Почти сразу же начались увольнения и уходы "по собственному желанию". В короткий срок газету покинули десятки сотрудников, и в числе первых были, конечно, самые яркие, самые талантливые.
На смену ушедшим пришли люди, не умевшие не то что писать, но и просто выправить статью, нуждавшуюся в редактуре.
Кочетовский смерч сметал не только рядовых сотрудников.
Демонстративно объявили о своем выходе из редколлегии писатели Валентин Овечкин и Всеволод Иванов.
Прощаясь с остающимися сотрудниками, с которыми у него сложились добрые отношения, Овечкин сказал:
– Вам, ребята, я не завидую, а сам я в эту «кочетовку» больше ни ногой.

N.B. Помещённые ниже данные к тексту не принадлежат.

import Summits.CriticalPhenomena.PercolationContinuityZ3.Theorems.PercNearOneGluingNoHeavyLowerTailSunflowerWeakUniversal
import HarnessLib

/-!
# `NoHeavyLowerTail` (crux stmt-CriticalPhenomena-4575), abstract sunflower cubic: (RES0′) ∀n IS A CAPPED PENDANT LEMMA —
# the exact reduction of the open all-`n` statement to the 5-parameter, 3-coordinate statement `CappedPendant`

Support file (seat `prim-ineq-prove-1` gen 61; `--supports stmt-CriticalPhenomena-4575`).  No `sorry`, no named facts; one
definition (`CappedPendant`, a parametrised `Prop`, conjecture-shaped) used only as a hypothesis.
Memo: run/shared/lean/prim/prim-ineq-prove-1/FINDING-CPL-prove1-g61.md §2–§4.

Dictionary as in `…SunflowerWeakUniversal`: `G = στ + σ(1−τ)h̃ + (1−σ)τȲ + (1−σ)(1−τ)g̃` with `h̃ = sh + (1−s)α₀₀`,
`g̃ = sg + (1−s)α₀₀`, floors `b = b_Ȳ`, `β = sα₁₁ + (1−s)α₀₀`, cap `V = s + (1−s)α₀₀` (the frozen `w = 0` cells never rise), budgets
`∏ Ȳ ≤ b^(n−1)`, `∏ h̃ ≤ β^(n−1)V`, `∏ H̃ ≤ ((1−σ)b + σβ)^(n−1)V`, links `g̃ ≤ Ȳ` (`g ≤ k`), `g̃ ≤ h̃` (`g ≤ h`).
* `CappedPendant s t b β V`: the pendant analytic lemma WITH the cap `vv ≤ V`, the link `m ≤ vv`, the sharpened budgets
  `β^(n−1)V`, `a₀^(n−1)V` and the sharpened conclusion `c^(n−1)(t + (1−t)V)`;
* `cappedPendant_one`: at `V = 1` it IS `Pendant.pendant_prod_le` (kernel, gen 49);
* `res0_of_cappedPendant`: `CappedPendant σ τ b_Ȳ β̃ V` implies the sharp (RES0′) `∏ G_j ≤ (g*)^(n−1)·a` for every `n` and every
  family (budgets `(BȲ), (Bh), (BH)`, links `g ≤ k`, `g ≤ h`, caps `y, k, h ≤ 1`; no `(By)`, `(Bk)`).
So the open all-`n` problem is a statement about THREE numbers per petal and FIVE parameters `(s,t,b,β,V)`, `0 < b ≤ β ≤ V ≤ 1`;
in these coordinates the leverage dwarf is the petal `(u,vv,m) = (β,β,β)`, the `h`-petal is `(b,V′,b)`, hubs are `(u,β,b)`
(memo §3–§4: numerics — no violation found; the fully merged two-class endgame of the pendant proof is false by `O(st)` when
`V < 1`, the truth being saved by the merge defects of the dwarf pack, so a proof must not merge the `u`-heavy class).
-/

noncomputable section

namespace Summit.CriticalPhenomena.PercolationContinuityZ3.Theorems.SunflowerPartition

namespace SafeCalc

namespace LinkedCurrency

open Finset

variable {κ : Type*}

/-- **The capped pendant lemma (statement).**  Coins `s, t`; floors `b` (for `u` and `m`) and `β` (for `vv`); cap `V` for `vv`.
For every `n` and all petals `(u_j, vv_j, m_j)` with `b ≤ u_j ≤ 1`, `β ≤ vv_j ≤ V`, `b ≤ m_j ≤ min(u_j, vv_j)` and the budgets
`∏ u_j ≤ b^(n−1)`, `∏ vv_j ≤ β^(n−1)·V`, `∏ ((1−s)m_j + s vv_j) ≤ ((1−s)b + sβ)^(n−1)·V`:
`∏ (st + s(1−t)vv_j + (1−s)t u_j + (1−s)(1−t)m_j) ≤ (st + s(1−t)β + (1−s)b)^(n−1)·(t + (1−t)V)`.
For `V = 1` this is `Pendant.pendant_prod_le` (`cappedPendant_one`); for `0 < b ≤ β ≤ V < 1` it is OPEN (numerically supported,
memo §3) and implies (RES0′) for all `n` (`res0_of_cappedPendant`). [conjecture-shaped hypothesis, this work] -/
def CappedPendant (s t b β V : ℝ) : Prop :=
  ∀ (n : ℕ) (u vv m : Fin n → ℝ), (∀ j, b ≤ u j) → (∀ j, u j ≤ 1) → (∀ j, β ≤ vv j) → (∀ j, vv j ≤ V) →
    (∀ j, b ≤ m j) → (∀ j, m j ≤ u j) → (∀ j, m j ≤ vv j) →
    ∏ j, u j ≤ b ^ (n - 1) → ∏ j, vv j ≤ β ^ (n - 1) * V →
    ∏ j, ((1 - s) * m j + s * vv j) ≤ ((1 - s) * b + s * β) ^ (n - 1) * V →
    ∏ j, (s * t + s * (1 - t) * vv j + (1 - s) * t * u j + (1 - s) * (1 - t) * m j) ≤
      (s * t + s * (1 - t) * β + (1 - s) * b) ^ (n - 1) * (t + (1 - t) * V)

/-- **`V = 1`: the capped pendant lemma is the pendant lemma** (`Pendant.pendant_prod_le`, gen 49). [this work] -/
theorem cappedPendant_one {s t b β : ℝ} (hb : 0 < b) (hbβ : b ≤ β) (hs : 0 ≤ s) (hs1 : s ≤ 1) (ht : 0 ≤ t)
    (ht1 : t ≤ 1) : CappedPendant s t b β 1 := by
  intro n u vv m hub _hu1 hvβ _hv1 hmb hmu _hmv hpu hpv hpg
  rw [mul_one] at hpv hpg
  have key := Pendant.pendant_prod_le hb hbβ hs hs1 ht ht1 u vv m hub hvβ hmb hmu hpu hpv hpg
  have h1 : t + (1 - t) * (1 : ℝ) = 1 := by ring
  rw [h1, mul_one]
  exact key

/-- **(RES0′) FOR ALL `n` FROM THE CAPPED PENDANT LEMMA.**  Coins `σ, s ∈ [0,1]` (`τ` any real), floors
`0 < α₀₀ ≤ α₀₁ ≤ α₁₁`;
petals `j ∈ S` (nonempty) with `α₀₀ ≤ y_j ≤ 1`, `α₀₁ ≤ k_j ≤ 1`, `α₀₁ ≤ g_j ≤ min(k_j, h_j)`, `α₁₁ ≤ h_j ≤ 1`; budgets
`(BȲ)`, `(Bh)`, `(BH)` as in `res0_weak_universal`.  IF `CappedPendant σ τ b_Ȳ (sα₁₁+(1−s)α₀₀) (s+(1−s)α₀₀)` holds, then
`∏_S G_j ≤ (g*)^(|S|−1)·a` with `a = G(full) = τσ + (1−τ)(1−s)α₀₀ + τ(1−σ) + s(1−τ)` — the sharp (RES0′), for every
number of petals, with no `(By)`, `(Bk)` hypothesis.  (The dictionary of `res0_weak_universal`; the caps `Ȳ ≤ 1`, `h̃ ≤ V`
come from `y, k, h ≤ 1`, the link `m ≤ vv` from `g ≤ h`, the capped budgets from `prod_wavg_le`.) [this work] -/
theorem res0_of_cappedPendant [DecidableEq κ] {τ σ s α00 α01 α11 : ℝ} (hσ0 : 0 ≤ σ)
    (hσ1 : σ ≤ 1) (hs0 : 0 ≤ s) (hs1 : s ≤ 1) (hα0 : 0 < α00) (h01 : α00 ≤ α01) (h11 : α01 ≤ α11)
    (hCPL : CappedPendant σ τ ((1 - s) * α00 + s * α01) (s * α11 + (1 - s) * α00) (s + (1 - s) * α00))
    (S : Finset κ) (hS : S.Nonempty) (y k gc h : κ → ℝ)
    (hy : ∀ j ∈ S, α00 ≤ y j) (hy1 : ∀ j ∈ S, y j ≤ 1) (hk : ∀ j ∈ S, α01 ≤ k j) (hk1 : ∀ j ∈ S, k j ≤ 1)
    (hg : ∀ j ∈ S, α01 ≤ gc j) (hgk : ∀ j ∈ S, gc j ≤ k j) (hgh : ∀ j ∈ S, gc j ≤ h j) (hh : ∀ j ∈ S, α11 ≤ h j)
    (hh1 : ∀ j ∈ S, h j ≤ 1)
    (hBY : ∏ j ∈ S, ((1 - s) * y j + s * k j) ≤ ((1 - s) * α00 + s * α01) ^ (S.card - 1))
    (hBh : ∏ j ∈ S, h j ≤ α11 ^ (S.card - 1))
    (hBH : ∏ j ∈ S, ((1 - σ) * gc j + σ * h j) ≤ ((1 - σ) * α01 + σ * α11) ^ (S.card - 1)) :
    ∏ j ∈ S, (τ * σ + (1 - τ) * (1 - s) * α00 + τ * (1 - σ) * ((1 - s) * y j + s * k j) +
        s * (1 - τ) * ((1 - σ) * gc j + σ * h j)) ≤
      (τ * σ + (1 - τ) * (1 - s) * α00 + τ * (1 - σ) * ((1 - s) * α00 + s * α01) +
        s * (1 - τ) * ((1 - σ) * α01 + σ * α11)) ^ (S.card - 1) *
        (τ * σ + (1 - τ) * (1 - s) * α00 + τ * (1 - σ) + s * (1 - τ)) := by
  classical
  have hs' : 0 ≤ 1 - s := sub_nonneg.2 hs1
  have hσ' : 0 ≤ 1 - σ := sub_nonneg.2 hσ1
  have hα01 : 0 < α01 := hα0.trans_le h01
  have hα11 : 0 < α11 := hα01.trans_le h11
  set e := S.equivFin with he
  have mem : ∀ i : Fin S.card, ((e.symm i : S) : κ) ∈ S := fun i => (e.symm i).2
  set u : Fin S.card → ℝ := fun i => (1 - s) * y ((e.symm i : S) : κ) + s * k ((e.symm i : S) : κ) with hu
  set vv : Fin S.card → ℝ := fun i => s * h ((e.symm i : S) : κ) + (1 - s) * α00 with hvv
  set m : Fin S.card → ℝ := fun i => s * gc ((e.symm i : S) : κ) + (1 - s) * α00 with hm
  set b : ℝ := (1 - s) * α00 + s * α01 with hb
  set β : ℝ := s * α11 + (1 - s) * α00 with hβ
  set V : ℝ := s + (1 - s) * α00 with hV
  have hbH : 0 < (1 - σ) * α01 + σ * α11 := by nlinarith
  have hBvv : ∏ i, vv i ≤ β ^ (S.card - 1) * V := by
    have h1 := prod_wavg_le hs0 hs1 hα0.le hα11 S hS h hh hBh
    have h2 : ∏ i, vv i = ∏ j ∈ S, (s * h j + (1 - s) * α00) := by
      rw [hvv, ← prod_eq_prod_fin_equiv S (fun j => s * h j + (1 - s) * α00)]
    rw [h2, hβ, hV]; exact h1
  have hBg : ∏ i, ((1 - σ) * m i + σ * vv i) ≤ ((1 - σ) * b + σ * β) ^ (S.card - 1) * V := by
    have h1 := prod_wavg_le hs0 hs1 hα0.le hbH S hS (fun j => (1 - σ) * gc j + σ * h j)
      (fun j hj => by nlinarith [hg j hj, hh j hj]) hBH
    have h2 : ∏ i, ((1 - σ) * m i + σ * vv i) = ∏ j ∈ S, (s * ((1 - σ) * gc j + σ * h j) + (1 - s) * α00) := by
      rw [hm, hvv, prod_eq_prod_fin_equiv S (fun j => s * ((1 - σ) * gc j + σ * h j) + (1 - s) * α00)]
      exact Fintype.prod_congr _ _ (fun i => by ring)
    have h3 : s * ((1 - σ) * α01 + σ * α11) + (1 - s) * α00 = (1 - σ) * b + σ * β := by rw [hb, hβ]; ring
    rw [h2, ← h3, hV]; exact h1
  have hBu : ∏ i, u i ≤ b ^ (S.card - 1) := by
    rw [hu, hb, ← prod_eq_prod_fin_equiv S (fun j => (1 - s) * y j + s * k j)]; exact hBY
  have key := hCPL S.card u vv m
    (fun i => by show b ≤ u i; rw [hb, hu]; nlinarith [hy _ (mem i), hk _ (mem i)])
    (fun i => by show u i ≤ 1; rw [hu]; nlinarith [hy1 _ (mem i), hk1 _ (mem i)])
    (fun i => by show β ≤ vv i; rw [hβ, hvv]; nlinarith [hh _ (mem i)])
    (fun i => by show vv i ≤ V; rw [hV, hvv]; nlinarith [hh1 _ (mem i)])
    (fun i => by show b ≤ m i; rw [hb, hm]; nlinarith [hg _ (mem i)])
    (fun i => by show m i ≤ u i; rw [hm, hu]; nlinarith [hgk _ (mem i), hy _ (mem i)])
    (fun i => by show m i ≤ vv i; rw [hm, hvv]; nlinarith [hgh _ (mem i)])
    hBu hBvv hBg
  have e1 : ∏ j ∈ S, (τ * σ + (1 - τ) * (1 - s) * α00 + τ * (1 - σ) * ((1 - s) * y j + s * k j) +
        s * (1 - τ) * ((1 - σ) * gc j + σ * h j)) =
      ∏ i : Fin S.card, (σ * τ + σ * (1 - τ) * vv i + (1 - σ) * τ * u i + (1 - σ) * (1 - τ) * m i) := by
    rw [prod_eq_prod_fin_equiv S]
    refine Fintype.prod_congr _ _ (fun i => ?_)
    rw [hu, hvv, hm]; ring
  rw [e1]
  refine key.trans (le_of_eq ?_)
  rw [hb, hβ, hV]; ring

end LinkedCurrency

end SafeCalc

end Summit.CriticalPhenomena.PercolationContinuityZ3.Theorems.SunflowerPartition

Эту тактику "выжженной земли" Кочетов распространил не только на вверенный ему коллектив. Кочетовские "лучи смерти" действовали не только внутри газеты, но и далеко за ее пределами.
В короткий срок этот "литературный дядя" оттолкнул от газеты всё талантливое, всё живое, что было тогда в нашей литературе, всех лучших тогдашних российских писателей превратил в заклятых ее врагов.
Даже самые законопослушные и – мало того! – сами в душе тоскующие по сталинским порядкам, – и те жаловались:
– Некому заказать статью! Все писатели отказываются с нами сотрудничать!
Кто отказывался, а кого Кочетов прямо и откровенно распорядился не пускать на порог.
Эренбург для Кочетова был – враг номер один. И любая его статья, даже самая невинная (хотя невинных у него не было), а тем более такая, как эта его статья о стихах Бориса Слуцкого, на страницах тогдашней «Литгазеты» могла появиться только чудом.
Она и появилась чудом.
Несколько сотрудников редакции, воспользовавшись отсутствием шефа (тот был то ли в отпуске, то ли в какой-то заграничной поездке), обратились к Эренбургу с просьбой «дать им что-нибудь». А тот, воспользовавшись этим предложением, дал им статью о Слуцком.
Вернувшись к исполнению обязанностей и прочитав эренбурговскую статью, Кочетов пришел в ярость и тотчас же дал команду ее дезавуировать. Так и появился на страницах газеты «читательский отклик» пресловутого «учителя физики».
Свое дело, однако, статья Эренбурга уже сделала. После нее загнать Слуцкого обратно в подполье было уже невозможно. (Хотя печатали его по-прежему туго).
Для меня (мне-то что, главное – для Натальи Владимировны) эта история прошла без последствий (хотя она, – пуганая-перепуганая – на первых порах этих последствий ужасно боялась, и – по тогдашним нравам не без оснований: могли и полоснуть).
А о том, как сложилась дальнейшая судьба этого его стихотворения и о своем отношении к нему Борис – спустя годы – рассказал в короткой мемуарной заметке, озаглавленной подчеркнуто сухо, по-деловому, без сантиметов: «К истории моих стихотворений».